電話里一個男人懶洋洋的聲音傳來,他旁邊還有一聲女人慵懶的輕微嚶嚀聲。
“我發給你的文件你看了么?”
“什么文件?”
“沒事,你繼續睡。”
“哦。”
付成舟怒火中燒,雙眼的怒火幾乎要噴薄而出。
但是他還是很好的按耐住了自己的情緒,并沒有當場發作。
他繼續給身在魔都的其他朋友打電話。
“執行部人事管理處:袁詢”
撥打電話。
“喂,付老哥……怎么有空給我打電話啊?你打……電話可從來沒好事,是不是又要……向我借人啊。”
電話里的男人在劇烈喘息,像是把電話放在蒸汽機上,話筒里全是他的喘氣聲。
“最近你們部門有沒有辦理從我洪城分部調過去的一個叫許洋的調任手續。”付成舟低沉著聲音,也不寒暄,直接開門見山的問道。
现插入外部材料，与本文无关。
/-- **T4-B, the conversion edge: cap `σ` ⇒ coverage `1 − σ`**, for every `σ ≥ 0` (for `σ < 0` the
hypothesis `TorusCap σ` is false — e.g. by the mid-arc example — and p4's unrestricted `CapGivesCoverage`
holds vacuously there; that vacuity is not formalised here). -/
theorem capGivesCoverage_of_nonneg (σ : ℝ) (hσ : 0 ≤ σ) (hcap : TorusCap σ) (hM : MerikoskiFourPoint) :
    ResidueCoverage (1 - σ) := by
  intro per hper
  set U := residueAvoiders gapLimitSet per with hU
  have hUm : MeasurableSet U := measurableSet_residueAvoiders isClosed_gapLimitSet.measurableSet per
  have hperU : ∀ t ∈ U, ∀ n : ℤ, t + n * per ∈ U := fun t ht n => residueAvoiders_add_int_mul ht n
  have h4 : FourPointFree U := fourPointFree_residueAvoiders hM hper
  have hcapU : volume (U ∩ Set.Ico 0 per) ≤ ENNReal.ofReal (σ * per) := hcap per hper U hUm hperU h4
  -- pass to real numbers inside the period `[0, per)`
  have hIco : volume (Set.Ico (0 : ℝ) per) = ENNReal.ofReal per := by
    rw [Real.volume_Ico, sub_zero]
  have hfinI : volume (Set.Ico (0 : ℝ) per) ≠ ⊤ := by rw [hIco]; exact ENNReal.ofReal_ne_top
  have hsub : U ∩ Set.Ico 0 per ⊆ Set.Ico 0 per := Set.inter_subset_right
  have hfinU : volume (U ∩ Set.Ico 0 per) ≠ ⊤ := measure_ne_top_of_subset hsub hfinI
  have hdiff : Set.Ico 0 per \ U = Set.Ico 0 per \ (U ∩ Set.Ico 0 per) := by
    ext t
    simp only [Set.mem_sdiff, Set.mem_inter_iff]
    tauto
  have hfinD : volume (Set.Ico 0 per \ U) ≠ ⊤ := measure_ne_top_of_subset Set.sdiff_subset hfinI
  have hreal : volume.real (Set.Ico 0 per \ U) = per - volume.real (U ∩ Set.Ico 0 per) := by
    rw [hdiff, measureReal_sdiff hsub (hUm.inter measurableSet_Ico)]
    · rw [measureReal_def, hIco, ENNReal.toReal_ofReal hper.le]
  have hcapR : volume.real (U ∩ Set.Ico 0 per) ≤ σ * per := by
    rw [measureReal_def]
    exact ((ENNReal.toReal_le_toReal hfinU ENNReal.ofReal_ne_top).2 hcapU).trans_eq
      (ENNReal.toReal_ofReal (mul_nonneg hσ hper.le))
  rw [← ofReal_measureReal hfinD]
  apply ENNReal.ofReal_le_ofReal
  rw [hreal]
  linarith

/-- **COROLLARY B″ (ROUND-12): coverage ONE HALF.**  Under Merikoski's four-point property of `𝓛`, for every `λ > 0` the residues of `𝓛`
modulo `λ` cover at least `λ/2` of `[0, λ)` — from CONJECTURE C now proved (`torusCap_half`). -/
theorem residueCoverage_half (hM : MerikoskiFourPoint) : ResidueCoverage (1 / 2) := by
  have h := capGivesCoverage_of_nonneg (1 / 2) (by norm_num) torusCap_half hM
  norm_num at h
  exact h

end Coverage
/-! ## End-to-end: the cited Literature fact `Merikoski2020_theorem1` ⇒ Corollary B′ -/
“這個……我得問問我助理,嘿嘿,這種小事……我可懶得管。”
電話里沉默了,幾分鐘后男人的聲音再度響起,不過這時候他的氣息就要平穩很多。
“付老哥還在吧,是這樣的,我讓助理查了一下,最近一個月應該都沒有從你們洪城過來的調任手續,也沒接到過通知。”
“好的,我明白了!”
“付老哥有空來玩,我的健身中心真心不錯,就算A級也有鍛煉效果,不說了,我跑步去了,今天才跑了一百里……”
付成舟怒極反笑。
他再度撥打了一個電話,一番詢問后得知最近魔都戒嚴,寬進嚴出,好像再找什么人……
恐怖的氣息在凝聚,空間如同海浪一樣翻滾,桌子被一股無形的力量切割,瞬間破碎。
“江彤秋!我要你死!”
付成舟心中熊熊烈火在燃燒,雙拳緊握,額頭青筋暴起,雙眼閃爍著野獸般的兇芒。
他猛然間踏出一腳,像是一腳踏碎了虛空,空間像鏡子一般破裂分解,他的身影消失在無盡的虛空中。
“對不起,您撥打的電話已關機。”
江彤秋氣的直接將手機狠狠扔扔飛,砸的粉碎。
“李相如你不得好死!”
“又把老娘拉黑!肯定又去找那個狐貍精去了!”
江彤秋歇斯底里,她像是發怒的雌獅,見到什么砸什么,辦公桌上所有東西都被她扔到地上,砸的稀巴爛。
辦公室外正在辦公的文職人員齊刷刷抬頭,目標統一的看向透明辦公室里發狂的女人。
“**好慘,看來又被部長欺負了。”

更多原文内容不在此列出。